EXTRACTED INFORMATION =
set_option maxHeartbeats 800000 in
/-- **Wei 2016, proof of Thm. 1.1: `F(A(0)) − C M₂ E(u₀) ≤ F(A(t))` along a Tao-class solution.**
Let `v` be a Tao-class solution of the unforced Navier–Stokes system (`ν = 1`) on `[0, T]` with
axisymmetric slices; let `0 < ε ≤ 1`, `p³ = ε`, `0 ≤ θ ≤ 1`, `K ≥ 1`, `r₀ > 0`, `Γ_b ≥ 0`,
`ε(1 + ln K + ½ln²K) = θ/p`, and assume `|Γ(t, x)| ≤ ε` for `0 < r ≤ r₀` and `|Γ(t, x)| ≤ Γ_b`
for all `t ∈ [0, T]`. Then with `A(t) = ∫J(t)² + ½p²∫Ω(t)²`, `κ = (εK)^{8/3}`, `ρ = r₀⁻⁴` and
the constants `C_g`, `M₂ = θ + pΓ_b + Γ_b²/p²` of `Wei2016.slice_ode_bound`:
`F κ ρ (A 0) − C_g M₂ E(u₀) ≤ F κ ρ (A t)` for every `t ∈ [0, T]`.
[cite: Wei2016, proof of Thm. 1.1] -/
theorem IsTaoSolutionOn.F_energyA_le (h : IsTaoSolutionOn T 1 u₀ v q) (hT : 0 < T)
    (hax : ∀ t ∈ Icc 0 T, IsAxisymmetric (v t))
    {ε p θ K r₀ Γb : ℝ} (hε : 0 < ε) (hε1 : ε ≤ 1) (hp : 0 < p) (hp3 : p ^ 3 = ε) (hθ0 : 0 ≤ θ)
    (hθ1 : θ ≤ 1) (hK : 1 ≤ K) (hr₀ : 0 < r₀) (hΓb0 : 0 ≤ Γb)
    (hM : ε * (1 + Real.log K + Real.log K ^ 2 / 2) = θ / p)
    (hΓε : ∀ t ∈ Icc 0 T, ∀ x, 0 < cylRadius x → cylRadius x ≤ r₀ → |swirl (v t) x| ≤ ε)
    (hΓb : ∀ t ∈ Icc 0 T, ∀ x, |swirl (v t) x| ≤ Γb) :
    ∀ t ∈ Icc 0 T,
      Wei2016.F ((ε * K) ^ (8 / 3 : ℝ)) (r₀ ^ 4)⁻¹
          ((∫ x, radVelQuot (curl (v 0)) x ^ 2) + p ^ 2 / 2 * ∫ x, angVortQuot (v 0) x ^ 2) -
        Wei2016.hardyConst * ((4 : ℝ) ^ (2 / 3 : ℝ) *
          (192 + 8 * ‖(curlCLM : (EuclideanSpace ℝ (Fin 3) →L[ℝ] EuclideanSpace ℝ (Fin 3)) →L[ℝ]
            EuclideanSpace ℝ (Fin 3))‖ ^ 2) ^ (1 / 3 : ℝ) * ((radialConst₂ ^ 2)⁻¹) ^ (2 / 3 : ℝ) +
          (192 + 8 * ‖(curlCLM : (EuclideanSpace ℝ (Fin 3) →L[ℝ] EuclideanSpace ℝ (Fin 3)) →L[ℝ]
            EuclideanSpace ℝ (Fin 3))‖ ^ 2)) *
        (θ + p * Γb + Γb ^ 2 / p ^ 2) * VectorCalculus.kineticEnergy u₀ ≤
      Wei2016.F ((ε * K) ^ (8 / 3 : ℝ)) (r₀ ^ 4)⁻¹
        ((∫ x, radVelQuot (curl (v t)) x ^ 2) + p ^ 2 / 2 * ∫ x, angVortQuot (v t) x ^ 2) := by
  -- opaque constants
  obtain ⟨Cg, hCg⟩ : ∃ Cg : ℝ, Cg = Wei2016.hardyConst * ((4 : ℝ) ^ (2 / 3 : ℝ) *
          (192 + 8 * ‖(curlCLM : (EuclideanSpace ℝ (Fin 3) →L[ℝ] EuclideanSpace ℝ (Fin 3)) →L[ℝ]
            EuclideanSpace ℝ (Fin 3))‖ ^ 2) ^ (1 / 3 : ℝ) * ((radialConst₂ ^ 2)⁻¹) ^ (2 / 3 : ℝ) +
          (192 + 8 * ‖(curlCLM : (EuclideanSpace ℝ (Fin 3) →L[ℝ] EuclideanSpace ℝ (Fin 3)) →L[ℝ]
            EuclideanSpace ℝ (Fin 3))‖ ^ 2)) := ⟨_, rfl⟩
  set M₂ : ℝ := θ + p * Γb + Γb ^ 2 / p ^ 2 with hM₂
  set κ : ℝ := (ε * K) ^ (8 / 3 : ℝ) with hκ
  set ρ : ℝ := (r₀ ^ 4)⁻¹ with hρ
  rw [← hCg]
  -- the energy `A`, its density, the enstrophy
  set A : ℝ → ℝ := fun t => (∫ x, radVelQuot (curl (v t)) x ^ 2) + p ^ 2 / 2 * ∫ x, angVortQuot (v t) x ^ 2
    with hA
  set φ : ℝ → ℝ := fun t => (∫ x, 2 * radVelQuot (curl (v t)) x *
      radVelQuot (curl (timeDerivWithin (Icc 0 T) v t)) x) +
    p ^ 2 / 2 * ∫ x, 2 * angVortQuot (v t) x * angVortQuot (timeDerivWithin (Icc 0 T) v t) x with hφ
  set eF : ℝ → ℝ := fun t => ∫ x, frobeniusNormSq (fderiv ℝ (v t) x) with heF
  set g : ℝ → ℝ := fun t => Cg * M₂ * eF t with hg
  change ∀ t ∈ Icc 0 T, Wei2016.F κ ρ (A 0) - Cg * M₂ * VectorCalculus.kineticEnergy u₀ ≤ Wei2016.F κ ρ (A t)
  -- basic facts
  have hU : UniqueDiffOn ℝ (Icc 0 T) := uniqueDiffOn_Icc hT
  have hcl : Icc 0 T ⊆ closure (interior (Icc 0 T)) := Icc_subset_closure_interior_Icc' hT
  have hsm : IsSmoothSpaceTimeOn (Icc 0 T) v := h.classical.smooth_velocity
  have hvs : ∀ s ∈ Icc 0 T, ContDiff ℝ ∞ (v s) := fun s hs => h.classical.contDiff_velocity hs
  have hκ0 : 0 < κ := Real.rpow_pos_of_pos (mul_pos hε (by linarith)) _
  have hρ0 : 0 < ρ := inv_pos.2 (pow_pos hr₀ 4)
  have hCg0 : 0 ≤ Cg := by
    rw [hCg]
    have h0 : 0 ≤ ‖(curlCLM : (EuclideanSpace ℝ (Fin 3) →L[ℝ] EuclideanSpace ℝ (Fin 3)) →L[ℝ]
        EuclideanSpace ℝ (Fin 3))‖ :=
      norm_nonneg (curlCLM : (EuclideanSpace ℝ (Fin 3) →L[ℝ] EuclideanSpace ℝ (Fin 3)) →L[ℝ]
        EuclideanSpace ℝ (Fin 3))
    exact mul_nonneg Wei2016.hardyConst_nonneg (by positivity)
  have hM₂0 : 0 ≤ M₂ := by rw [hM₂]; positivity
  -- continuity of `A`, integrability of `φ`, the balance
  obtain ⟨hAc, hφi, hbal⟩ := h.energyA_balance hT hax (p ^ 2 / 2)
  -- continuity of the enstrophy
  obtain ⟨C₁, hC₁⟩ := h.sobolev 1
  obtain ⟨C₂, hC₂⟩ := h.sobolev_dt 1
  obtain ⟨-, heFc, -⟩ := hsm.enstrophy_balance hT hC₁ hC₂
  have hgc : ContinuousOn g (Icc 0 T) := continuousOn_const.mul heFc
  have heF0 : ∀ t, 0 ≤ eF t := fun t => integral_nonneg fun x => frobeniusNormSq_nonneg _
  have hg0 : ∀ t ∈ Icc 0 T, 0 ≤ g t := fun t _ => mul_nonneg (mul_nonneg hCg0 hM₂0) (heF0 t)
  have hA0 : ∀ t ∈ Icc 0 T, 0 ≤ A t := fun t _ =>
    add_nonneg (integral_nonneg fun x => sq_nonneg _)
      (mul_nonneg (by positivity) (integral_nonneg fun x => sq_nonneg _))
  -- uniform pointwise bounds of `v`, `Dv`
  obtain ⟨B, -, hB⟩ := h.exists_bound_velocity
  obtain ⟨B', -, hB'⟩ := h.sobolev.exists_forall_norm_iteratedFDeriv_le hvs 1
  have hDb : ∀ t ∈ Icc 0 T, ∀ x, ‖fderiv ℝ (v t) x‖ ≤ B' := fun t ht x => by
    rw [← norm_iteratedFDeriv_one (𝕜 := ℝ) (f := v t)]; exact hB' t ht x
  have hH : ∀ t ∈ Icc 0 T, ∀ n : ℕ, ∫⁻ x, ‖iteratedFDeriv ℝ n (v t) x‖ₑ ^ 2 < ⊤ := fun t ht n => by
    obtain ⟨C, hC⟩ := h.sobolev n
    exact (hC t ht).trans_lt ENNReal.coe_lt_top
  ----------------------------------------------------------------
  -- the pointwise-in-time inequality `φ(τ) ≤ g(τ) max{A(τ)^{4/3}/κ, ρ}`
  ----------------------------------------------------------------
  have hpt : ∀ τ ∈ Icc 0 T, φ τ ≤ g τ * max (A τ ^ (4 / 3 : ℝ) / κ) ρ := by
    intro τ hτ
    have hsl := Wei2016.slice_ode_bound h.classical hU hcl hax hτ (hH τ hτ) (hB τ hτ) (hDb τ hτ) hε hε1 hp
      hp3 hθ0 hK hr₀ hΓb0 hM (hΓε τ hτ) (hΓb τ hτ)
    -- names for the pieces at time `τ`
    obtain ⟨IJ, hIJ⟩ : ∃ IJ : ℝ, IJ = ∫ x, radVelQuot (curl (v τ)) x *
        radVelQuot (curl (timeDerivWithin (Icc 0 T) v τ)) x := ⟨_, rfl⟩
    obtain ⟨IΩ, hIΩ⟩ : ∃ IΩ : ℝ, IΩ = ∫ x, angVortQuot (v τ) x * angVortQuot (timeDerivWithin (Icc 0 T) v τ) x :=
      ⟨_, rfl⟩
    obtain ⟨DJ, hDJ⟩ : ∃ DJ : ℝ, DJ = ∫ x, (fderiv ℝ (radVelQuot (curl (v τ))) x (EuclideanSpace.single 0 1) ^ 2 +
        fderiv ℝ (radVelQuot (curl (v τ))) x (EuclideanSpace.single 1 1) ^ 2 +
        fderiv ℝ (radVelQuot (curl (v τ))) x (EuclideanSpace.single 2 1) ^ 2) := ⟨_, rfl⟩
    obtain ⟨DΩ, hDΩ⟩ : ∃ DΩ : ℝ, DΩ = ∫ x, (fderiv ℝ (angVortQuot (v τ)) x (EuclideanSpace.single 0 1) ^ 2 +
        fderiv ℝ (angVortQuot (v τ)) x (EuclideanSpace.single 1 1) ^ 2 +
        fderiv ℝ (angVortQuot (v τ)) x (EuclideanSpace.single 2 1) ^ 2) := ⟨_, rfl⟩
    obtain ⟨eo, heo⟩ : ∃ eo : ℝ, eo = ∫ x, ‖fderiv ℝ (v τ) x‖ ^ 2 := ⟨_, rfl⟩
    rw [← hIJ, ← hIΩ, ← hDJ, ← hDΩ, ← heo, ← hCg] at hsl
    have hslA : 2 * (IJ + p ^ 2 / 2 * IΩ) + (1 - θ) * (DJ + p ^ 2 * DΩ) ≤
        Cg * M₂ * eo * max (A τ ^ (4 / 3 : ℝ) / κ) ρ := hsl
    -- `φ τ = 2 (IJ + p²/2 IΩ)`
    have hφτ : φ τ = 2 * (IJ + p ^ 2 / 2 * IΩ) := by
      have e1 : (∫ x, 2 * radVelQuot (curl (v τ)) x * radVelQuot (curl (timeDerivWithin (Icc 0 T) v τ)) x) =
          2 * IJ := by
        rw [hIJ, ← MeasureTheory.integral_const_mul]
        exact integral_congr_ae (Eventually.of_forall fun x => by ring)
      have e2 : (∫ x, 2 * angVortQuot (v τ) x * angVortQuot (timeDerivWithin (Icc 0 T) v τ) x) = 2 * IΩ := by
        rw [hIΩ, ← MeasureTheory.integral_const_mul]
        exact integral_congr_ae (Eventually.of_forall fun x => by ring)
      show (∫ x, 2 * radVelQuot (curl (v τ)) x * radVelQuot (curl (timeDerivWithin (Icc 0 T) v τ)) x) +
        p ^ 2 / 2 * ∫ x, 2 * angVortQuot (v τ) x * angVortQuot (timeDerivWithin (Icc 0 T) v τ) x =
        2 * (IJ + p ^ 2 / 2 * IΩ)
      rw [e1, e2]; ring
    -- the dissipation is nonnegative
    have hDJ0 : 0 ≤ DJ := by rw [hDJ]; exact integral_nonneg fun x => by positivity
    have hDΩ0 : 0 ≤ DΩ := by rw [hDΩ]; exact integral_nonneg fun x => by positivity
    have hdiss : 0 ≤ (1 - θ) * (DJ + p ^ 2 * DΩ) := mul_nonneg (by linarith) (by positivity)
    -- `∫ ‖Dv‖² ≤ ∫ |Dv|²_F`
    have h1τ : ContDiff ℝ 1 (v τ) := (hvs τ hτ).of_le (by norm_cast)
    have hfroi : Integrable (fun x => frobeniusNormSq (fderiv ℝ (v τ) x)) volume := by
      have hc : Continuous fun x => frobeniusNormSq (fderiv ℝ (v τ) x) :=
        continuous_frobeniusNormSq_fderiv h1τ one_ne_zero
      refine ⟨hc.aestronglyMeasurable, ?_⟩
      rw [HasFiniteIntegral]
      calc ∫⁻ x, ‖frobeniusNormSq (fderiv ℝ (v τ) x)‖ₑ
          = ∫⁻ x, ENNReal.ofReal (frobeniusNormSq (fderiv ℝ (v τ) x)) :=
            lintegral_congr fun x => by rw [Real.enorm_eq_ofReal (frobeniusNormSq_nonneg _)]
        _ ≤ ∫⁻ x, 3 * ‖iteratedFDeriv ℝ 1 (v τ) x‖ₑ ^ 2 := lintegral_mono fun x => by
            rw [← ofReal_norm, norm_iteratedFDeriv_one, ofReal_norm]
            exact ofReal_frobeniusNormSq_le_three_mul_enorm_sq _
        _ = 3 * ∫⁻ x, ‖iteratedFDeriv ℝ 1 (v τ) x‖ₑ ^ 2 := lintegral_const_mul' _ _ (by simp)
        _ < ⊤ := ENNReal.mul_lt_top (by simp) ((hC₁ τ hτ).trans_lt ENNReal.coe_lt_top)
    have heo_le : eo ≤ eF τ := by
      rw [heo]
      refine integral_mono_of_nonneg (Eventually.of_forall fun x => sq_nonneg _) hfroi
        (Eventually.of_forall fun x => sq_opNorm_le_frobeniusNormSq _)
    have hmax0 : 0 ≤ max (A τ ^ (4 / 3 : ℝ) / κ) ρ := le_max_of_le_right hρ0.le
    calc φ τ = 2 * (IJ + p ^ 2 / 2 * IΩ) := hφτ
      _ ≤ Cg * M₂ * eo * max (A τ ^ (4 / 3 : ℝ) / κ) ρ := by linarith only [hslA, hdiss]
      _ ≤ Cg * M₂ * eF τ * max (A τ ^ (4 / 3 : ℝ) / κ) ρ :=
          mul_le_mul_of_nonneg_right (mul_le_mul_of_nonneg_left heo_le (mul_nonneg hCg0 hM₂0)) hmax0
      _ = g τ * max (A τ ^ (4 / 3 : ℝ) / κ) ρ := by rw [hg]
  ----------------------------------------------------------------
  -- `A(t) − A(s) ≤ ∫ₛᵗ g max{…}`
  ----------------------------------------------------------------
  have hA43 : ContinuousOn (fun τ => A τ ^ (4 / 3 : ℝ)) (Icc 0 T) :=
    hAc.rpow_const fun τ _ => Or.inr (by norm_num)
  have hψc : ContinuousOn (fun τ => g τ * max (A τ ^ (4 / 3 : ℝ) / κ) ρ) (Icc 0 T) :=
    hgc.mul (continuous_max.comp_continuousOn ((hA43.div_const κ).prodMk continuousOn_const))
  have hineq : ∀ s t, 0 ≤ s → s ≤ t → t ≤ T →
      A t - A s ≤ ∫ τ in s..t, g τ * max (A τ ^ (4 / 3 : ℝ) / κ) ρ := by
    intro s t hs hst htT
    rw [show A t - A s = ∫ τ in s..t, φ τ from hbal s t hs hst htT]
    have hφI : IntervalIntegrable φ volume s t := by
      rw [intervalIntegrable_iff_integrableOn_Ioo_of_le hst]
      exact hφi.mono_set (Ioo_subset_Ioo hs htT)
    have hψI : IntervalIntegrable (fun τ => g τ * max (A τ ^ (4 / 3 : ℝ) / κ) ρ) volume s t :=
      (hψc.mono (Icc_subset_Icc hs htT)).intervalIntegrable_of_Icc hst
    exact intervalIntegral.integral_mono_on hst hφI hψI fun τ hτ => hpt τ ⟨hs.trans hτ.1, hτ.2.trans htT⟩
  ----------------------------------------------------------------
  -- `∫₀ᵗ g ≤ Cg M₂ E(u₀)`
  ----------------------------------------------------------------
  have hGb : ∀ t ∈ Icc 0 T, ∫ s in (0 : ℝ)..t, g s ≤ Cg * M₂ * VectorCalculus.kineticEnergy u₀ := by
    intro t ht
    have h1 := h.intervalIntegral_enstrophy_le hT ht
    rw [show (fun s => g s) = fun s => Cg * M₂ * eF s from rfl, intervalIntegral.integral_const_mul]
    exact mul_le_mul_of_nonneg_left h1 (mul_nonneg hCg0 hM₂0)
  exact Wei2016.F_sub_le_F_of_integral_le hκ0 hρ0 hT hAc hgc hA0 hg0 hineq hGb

THE PROBLEM = Lines from the start of the material through the line containing "ln K + ½ln²K)" are wanted. Write them out exactly.

OUTPUT FOR THIS EXERCISE =
set_option maxHeartbeats 800000 in
/-- **Wei 2016, proof of Thm. 1.1: `F(A(0)) − C M₂ E(u₀) ≤ F(A(t))` along a Tao-class solution.**
Let `v` be a Tao-class solution of the unforced Navier–Stokes system (`ν = 1`) on `[0, T]` with
axisymmetric slices; let `0 < ε ≤ 1`, `p³ = ε`, `0 ≤ θ ≤ 1`, `K ≥ 1`, `r₀ > 0`, `Γ_b ≥ 0`,
`ε(1 + ln K + ½ln²K) = θ/p`, and assume `|Γ(t, x)| ≤ ε` for `0 < r ≤ r₀` and `|Γ(t, x)| ≤ Γ_b`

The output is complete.